By integrating data on small proteins from the literature, MS data and ribosome profiling data, SmProt provides an easy access to unbiased and comprehensive sets of small proteins derived from eight species. Compared with the existing small protein database, sORFs.org [36], which is a repository of small open reading frames (sORFs) identified by ribosome profiling, and only harbours sORFs calculated from ribosome profiling data in three cell lines, SmProt database excels in the following aspects: (i) Multiple lines of data sources. SmProt not only collected small proteins that have been computationally predicted from ribosome profiling data but also manually curated information from the scientific literature and known databases. Small protein loci were also predicted based on MS data obtained from public databases or generated experimentally in our laboratory. (ii) Substantially expanded data volumes. The current release of SmProt incorporates small proteins computationally or experimentally identified in 291 cell types and tissues derived from eight species. In comparison, sORFs.org used only ribosome profiling data from three cell lines from three species. (iii) A more stringent data analysis approach, yielding more reliable prediction results. In SmProt, we used the RiboTaper (published in Nature Methods in 2016) to identify translated regions on the basis of the characteristic three-nucleotide periodicity of the Ribo-seq data. (iv) Comprehensive annotation of all small proteins. Basic information about each small protein as well as more specific and source-dependent information is made easily available. SmProt provides up to 28 pieces of information for each small protein, which helps users to better evaluate the search results. (v) Multiple options for keyword searches. To facilitate data extraction, SmProt provides multiple search options, including species, genome location, gene name, cell type/tissue and ORF Type. Moreover, SmProt allows users to search by gene symbol, ENSEMBLID, RefSeq ID and NONCODE ID. In contrast, sORFs.org only allows users to search by ENSEMBL ID in the gene term. (vi) SmProt provides a user-friendly website, incorporating a service for BLAST alignment search and integrating a local UCSC genome browser for the visualization of the small protein genomic locations.

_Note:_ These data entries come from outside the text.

import Summits.ResolutionOfSingularities.ResolutionOfSingularities.Theorems.PurelyInseparableDim4CoordinateSNC
import Summits.ResolutionOfSingularities.ResolutionOfSingularities.Theorems.PurelyInseparableDim4ChartBoundary
import Literature.AlgebraicGeometry.Resolution.BlowupRestrictOpen
import HarnessLib

/-!
# Purely inseparable four-folds `z^p + F(x₁, …, x₄)`: TRANSLATED coordinate hyperplanes `V(xᵢ + cᵢ)` have simple
# normal crossings with every coordinate centre through them; their strict transforms on the charts
# (brick TY-2 (h) part 7a of cell `res-dim4-pi`; towards retiring the FC-1 input on the chart chain)

[OURS · counted 0] (D-0157 DOOR 2; director-resolution DR-157-C; desk caveat FC-1 «boundary amnesia»). Along the
coordinate-centre walk the old exceptional hyperplanes read, on the re-centred charts, TRANSLATED coordinate
hyperplanes `V(xᵢ + cᵢ)` (`PurelyInseparableDim4ChartBoundary.lean`: `V(xᵢ) ↦ V(xᵢ + bᵢ)`). The presented state
remembers only those through the current origin (`cᵢ = 0`); the others still have to be simple normal crossings
with the next centre wherever they meet it. PROVED here (no `sorry`, no new axiom):

* **`hasSNCWith_translatedHyperplanes_𝓘Λ`** — on `𝔸ⁿ⁺¹_K`, for every list `l` of coordinates, every vector
  of constants `c` VANISHING ON `Λ`, the hyperplanes `V(xᵢ + cᵢ)`, `i ∈ l`, have simple normal crossings with the
  coordinate subspace `V(xᵢ : i ∈ Λ)` — transport of `hasSNCWith_coordHyperplanes_𝓘Λ` along the translation
  automorphism `xᵢ ↦ xᵢ + cᵢ` (`AffinePointBlowup.translateEquiv`; `HasSNCWith.comap_of_isOpenImmersion`), which
  fixes the centre;
* `comap_translate_𝓘Λ`, `comap_translate_hyperplane` — the translation on the two kinds of sheaves;
* `strictTransformIdeal_specMap_subst_translate` / **`comap_translate_hyperplane_chart`** — the strict transform
  of a TRANSLATED hyperplane `V(xᵢ + c)` with `i ∉ S` (transversal to the centre `V(z, x_S)`) under ANY blowing up
  along `V(z, x_S)`, read on the re-centred `x_j`-chart (`Θ xᵢ = xᵢ + bᵢ`), is `V(xᵢ + (c + bᵢ))` (the chart
  substitution fixes `xᵢ`, `x_j ∤ xᵢ + c`).

Nothing here is a statement about resolution of singularities in dimension ≥ 4 / characteristic `p` (NOT proved
anywhere in this programme). bears_on: LADDER-RESOLUTION:D157-DOOR2 (res-dim4-pi). Supports
stmt-ResolutionOfSingularities-16155 (helper, TY-2 (h)).
-/

-- every declaration of this summit lives under `Summit.ResolutionOfSingularities.ResolutionOfSingularities`
-- (summit = problem), which the duplicate-namespace linter flags; house convention (cf. the Target file).
set_option linter.dupNamespace false

noncomputable section

open MvPolynomial Finset CategoryTheory AlgebraicGeometry Opposite TopologicalSpace
open AlgebraicGeometry.Scheme.IdealSheafData (ofIdealTop vanishingIdeal)

namespace Summit.ResolutionOfSingularities.ResolutionOfSingularities.Theorems.PIDim4

open Literature.AlgebraicGeometry.Resolution
open Literature.AlgebraicGeometry.Resolution.AffinePointBlowup (P A γ coord Wtop)

namespace ChartDictionary

/-! ## §1 Translated coordinate hyperplanes and a coordinate centre -/

section Translated

variable {n : ℕ} {K : Type} [Field K]

/-- The translation `xᵢ ↦ xᵢ + cᵢ` fixes the ideal sheaf of `V(x_Λ)` when `c` vanishes on `Λ`. -/
theorem comap_translate_𝓘Λ (c : Fin (n + 1) → K) (Λ : Set (Fin (n + 1))) (hc : ∀ i ∈ Λ, c i = 0) :
    (AffineCoordBlowup.𝓘Λ n K Λ).comap
        (Spec.map (CommRingCat.ofHom (AffinePointBlowup.translateEquiv c : A n K →+* A n K))) =
      AffineCoordBlowup.𝓘Λ n K Λ := by
  rw [𝓘Λ_eq_ofIdealTop, comap_ofIdealTop_of_isAffine, Ideal.map_span, ← Set.image_comp]
  congr 2
  refine Set.image_congr fun i hi => ?_
  rw [Function.comp_apply, show coord n K i = (γ n K).symm (X i) from rfl, appTop_specMap_γ_symm,
    show (AffinePointBlowup.translateEquiv c : A n K →+* A n K) (X i) = AffinePointBlowup.translateEquiv c (X i)
      from rfl, AffinePointBlowup.translateEquiv_X, hc i hi, C_0, add_zero]

/-- The translation carries the coordinate hyperplane sheaf `V(xᵢ)` to `V(xᵢ + cᵢ)`. -/
theorem comap_translate_hyperplane (c : Fin (n + 1) → K) (i : Fin (n + 1)) :
    (ofIdealTop (Ideal.span {coord n K i})).comap
        (Spec.map (CommRingCat.ofHom (AffinePointBlowup.translateEquiv c : A n K →+* A n K))) =
      ofIdealTop (Ideal.span {(γ n K).symm (X i + C (c i))}) := by
  rw [show coord n K i = (γ n K).symm (X i) from rfl, comap_ofIdealTop_span_γ_symm]
  change ofIdealTop (Ideal.span {(γ n K).symm (AffinePointBlowup.translateEquiv c (X i))}) = _
  rw [AffinePointBlowup.translateEquiv_X]

/-- **TRANSLATED COORDINATE HYPERPLANES HAVE SIMPLE NORMAL CROSSINGS WITH A COORDINATE CENTRE** through them:
for every list `l` of coordinates and constants `c` with `cᵢ = 0` for `i ∈ Λ`, the hyperplanes `V(xᵢ + cᵢ)`,
`i ∈ l`, and the centre `V(xᵢ : i ∈ Λ)` satisfy `HasSNCWith` on `𝔸ⁿ⁺¹_K` (BGMW Def. 3.1.1 / 3.1.3 (2)). -/
theorem hasSNCWith_translatedHyperplanes_𝓘Λ (l : List (Fin (n + 1))) (c : Fin (n + 1) → K)
    (Λ : Set (Fin (n + 1))) (hc : ∀ i ∈ Λ, c i = 0) :
    HasSNCWith (l.map fun i => ofIdealTop (Ideal.span {(γ n K).symm (X i + C (c i))}))
      (AffineCoordBlowup.𝓘Λ n K Λ) := by
  haveI : IsIso (CommRingCat.ofHom (AffinePointBlowup.translateEquiv c : A n K →+* A n K)) :=
    (inferInstance : IsIso (AffinePointBlowup.translateEquiv c).toRingEquiv.toCommRingCatIso.hom)
  have h := (hasSNCWith_coordHyperplanes_𝓘Λ (K := K) l Λ).comap_of_isOpenImmersion
    (Spec.map (CommRingCat.ofHom (AffinePointBlowup.translateEquiv c : A n K →+* A n K)))
  rw [comap_translate_𝓘Λ c Λ hc, List.map_map] at h
  convert h using 2
  funext i
  exact (comap_translate_hyperplane c i).symm

end Translated

/-! ## §2 Strict transform of a translated hyperplane transversal to the centre, on the charts -/

section Transversal

variable {K : Type} [Field K] {S : Finset (Fin 4)} {j : Fin 4} {W : Scheme.{0}} {π : W ⟶ P 4 K}

/-- `x_j ∤ xᵢ + c` in `Γ(𝔸⁵, ⊤)` for `i ≠ j` (any constant `c`). -/
theorem not_coord_dvd_translate {i : Fin 4} (hij : i ≠ j) (c : K) :
    ¬ coord 4 K j.succ ∣ (γ 4 K).symm (X i.succ + C c) := by
  rintro ⟨q, hq⟩
  have h := congrArg (γ 4 K) hq
  rw [RingEquiv.apply_symm_apply, map_mul, AffinePointBlowup.γ_coord] at h
  have h1 : coeff (Finsupp.single i.succ 1) (X i.succ + C c : A 4 K) = 1 := by
    rw [coeff_add, coeff_X, if_pos rfl, coeff_C, if_neg (Finsupp.single_ne_zero.mpr one_ne_zero).symm, add_zero]
  have h2 : coeff (Finsupp.single i.succ 1) (X j.succ * γ 4 K q : A 4 K) = 0 := by
    rw [coeff_X_mul', if_neg]
    rw [Finsupp.mem_support_iff, Finsupp.single_apply, if_neg (fun h => hij (Fin.succ_inj.mp h))]
    exact fun h => h rfl
  rw [h, h2] at h1
  exact zero_ne_one h1

/-- **Strict transform of a translated hyperplane transversal to the centre, along the chart substitution**:
for `i ∉ S` (so `ψ(xᵢ) = xᵢ`) and any `c`, `⋃ₙ ((xᵢ + c)·𝒪 : (x_j)ⁿ) = (xᵢ + c)·𝒪`. -/
theorem strictTransformIdeal_specMap_subst_translate (hj : j ∈ S) {i : Fin 4} (hi : i ∉ S) (c : K) :
    strictTransformIdeal
        (Spec.map (CommRingCat.ofHom
          (coordBlowupSubst K (insert 0 (Fin.succ '' (S : Set (Fin 4)))) j.succ).toRingHom))
        (AffineCoordBlowup.𝓘Λ 4 K (insert 0 (Fin.succ '' (S : Set (Fin 4)))))
        (ofIdealTop (Ideal.span {(γ 4 K).symm (X i.succ + C c)})) =
      ofIdealTop (Ideal.span {(γ 4 K).symm (X i.succ + C c)}) := by
  have hij : i ≠ j := fun h => hi (h ▸ hj)
  have hψ : coordBlowupSubst K (insert 0 (Fin.succ '' (S : Set (Fin 4)))) j.succ (X i.succ + C c) = X i.succ + C c := by
    rw [map_add, coordBlowupSubst_C,
      coordBlowupSubst_X_of_not_mem K _ j.succ (fun h => hi ((succ_mem_centreVars_iff S i).mp h))]
  rw [strictTransformIdeal, comap_𝓘Λ_specMap_subst (succ_mem_centreVars hj), comap_ofIdealTop_span_γ_symm]
  change ⨆ m : ℕ, colon (ofIdealTop (Ideal.span {(γ 4 K).symm (coordBlowupSubst K _ j.succ (X i.succ + C c))}))
      (ofIdealTop (Ideal.span {coord 4 K j.succ}) ^ m) = _
  rw [hψ, show (γ 4 K).symm (X i.succ + C c) = coord 4 K j.succ ^ 0 * (γ 4 K).symm (X i.succ + C c) by
    rw [pow_zero, one_mul]]
  simp_rw [← ofIdealTop_pow, colon_ofIdealTop]
  rw [← ofIdealTop_iSup, iSup_colon_span_pow_mul_eq (prime_coord j.succ) (not_coord_dvd_translate hij c), pow_zero,
    one_mul]

/-- **TRANSLATED BOUNDARY DICTIONARY.** For ANY blowing up `π` of `𝔸⁵_K` along `V(z, x_S)`, `j ∈ S`, `i ∉ S` and a
re-centring `Θ` with `Θ xᵢ = xᵢ + bᵢ`: the strict transform of the translated hyperplane `V(xᵢ + c)` reads
`V(xᵢ + (c + bᵢ))` on the re-centred `x_j`-chart `Spec Θ ≫ chartImm`. -/
theorem comap_translate_hyperplane_chart (hj : j ∈ S) {i : Fin 4} (hi : i ∉ S) (c : K) {Θ : A 4 K →+* A 4 K}
    {b : Fin 4 → K} (hΘ : Θ (X i.succ) = X i.succ + C (b i)) (hΘC : ∀ r : K, Θ (C r) = C r)
    (hπ : IsBlowup π (AffineCoordBlowup.𝓘Λ 4 K (insert 0 (Fin.succ '' (S : Set (Fin 4)))))) :
    (strictTransformIdeal π (AffineCoordBlowup.𝓘Λ 4 K (insert 0 (Fin.succ '' (S : Set (Fin 4)))))
        (ofIdealTop (Ideal.span {(γ 4 K).symm (X i.succ + C c)}))).comap
        (Spec.map (CommRingCat.ofHom Θ) ≫ AffineCoordBlowup.chartImm hπ (succ_mem_centreVars hj)) =
      ofIdealTop (Ideal.span {(γ 4 K).symm (X i.succ + C (c + b i))}) := by
  haveI : IsProper π := hπ.isProper
  haveI : IsLocallyNoetherian W := LocallyOfFiniteType.isLocallyNoetherian π
  have hsq : AffineCoordBlowup.chartImm hπ (succ_mem_centreVars hj) ≫ π =
      Spec.map (CommRingCat.ofHom
        (coordBlowupSubst K (insert 0 (Fin.succ '' (S : Set (Fin 4)))) j.succ).toRingHom) ≫ 𝟙 (P 4 K) := by
    rw [Category.comp_id]
    exact AffineCoordBlowup.chartImm_comp hπ (succ_mem_centreVars hj)
  have hΘ' : Θ (X i.succ + C c) = X i.succ + C (c + b i) := by
    rw [map_add, hΘ, hΘC, map_add, add_assoc, add_comm (C (b i))]
  rw [Scheme.IdealSheafData.comap_comp, comap_strictTransformIdeal_of_flat (t := 𝟙 (P 4 K)) hsq,
    Scheme.IdealSheafData.comap_id, Scheme.IdealSheafData.comap_id,
    strictTransformIdeal_specMap_subst_translate hj hi c, comap_ofIdealTop_span_γ_symm, hΘ']

end Transversal

end ChartDictionary

end Summit.ResolutionOfSingularities.ResolutionOfSingularities.Theorems.PIDim4

end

As compared with the databases containing small proteins, SmProt is a specialized database with a specific focus on small protein collection, and is the first database to pay attention to small proteins encoded by loci annotated as non-coding RNAs. The proteins curated in UniProt and CCDS are mainly proteins longer than 100 amino acids encoded by the known protein-coding genes. For the eight species selected in SmProt, the number of small proteins with high confidence in CCDS and UniProt is 1517 and 1481, respectively. However, 95.8% of these small proteins are already obtained in the SmProt. And the left 4.3% proteins without curation in SmProt are mainly submitted directly to the databases. In order not to ignore these small proteins, we also obtained the small proteins from these two databases and processed to add the unique features in SmProt.

Feature development

The overall goal of the SmProt database is to provide a comprehensive resource to facilitate further studies of small proteins and their functions. The SmProt will also provide a new tool for exploring the functional mechanism of annotated lncRNAs. The small protein research field is probably only beginning to unfold. In the future, we will continue to update the database and integrate more species. Furthermore, we will also continue to expand the storage space and improve the computer server performance for storing and analysing these data. We expect that by these continuous efforts on developing and improving SmProt, we will contribute to the general understanding of small proteins and their roles in cellular function.

Key Points

  • To provide informative data source as well as valuable information on small proteins for the whole scientific community, we developed a small protein database with an integration of 255 010 small proteins curated form five different data sources in eight popular species.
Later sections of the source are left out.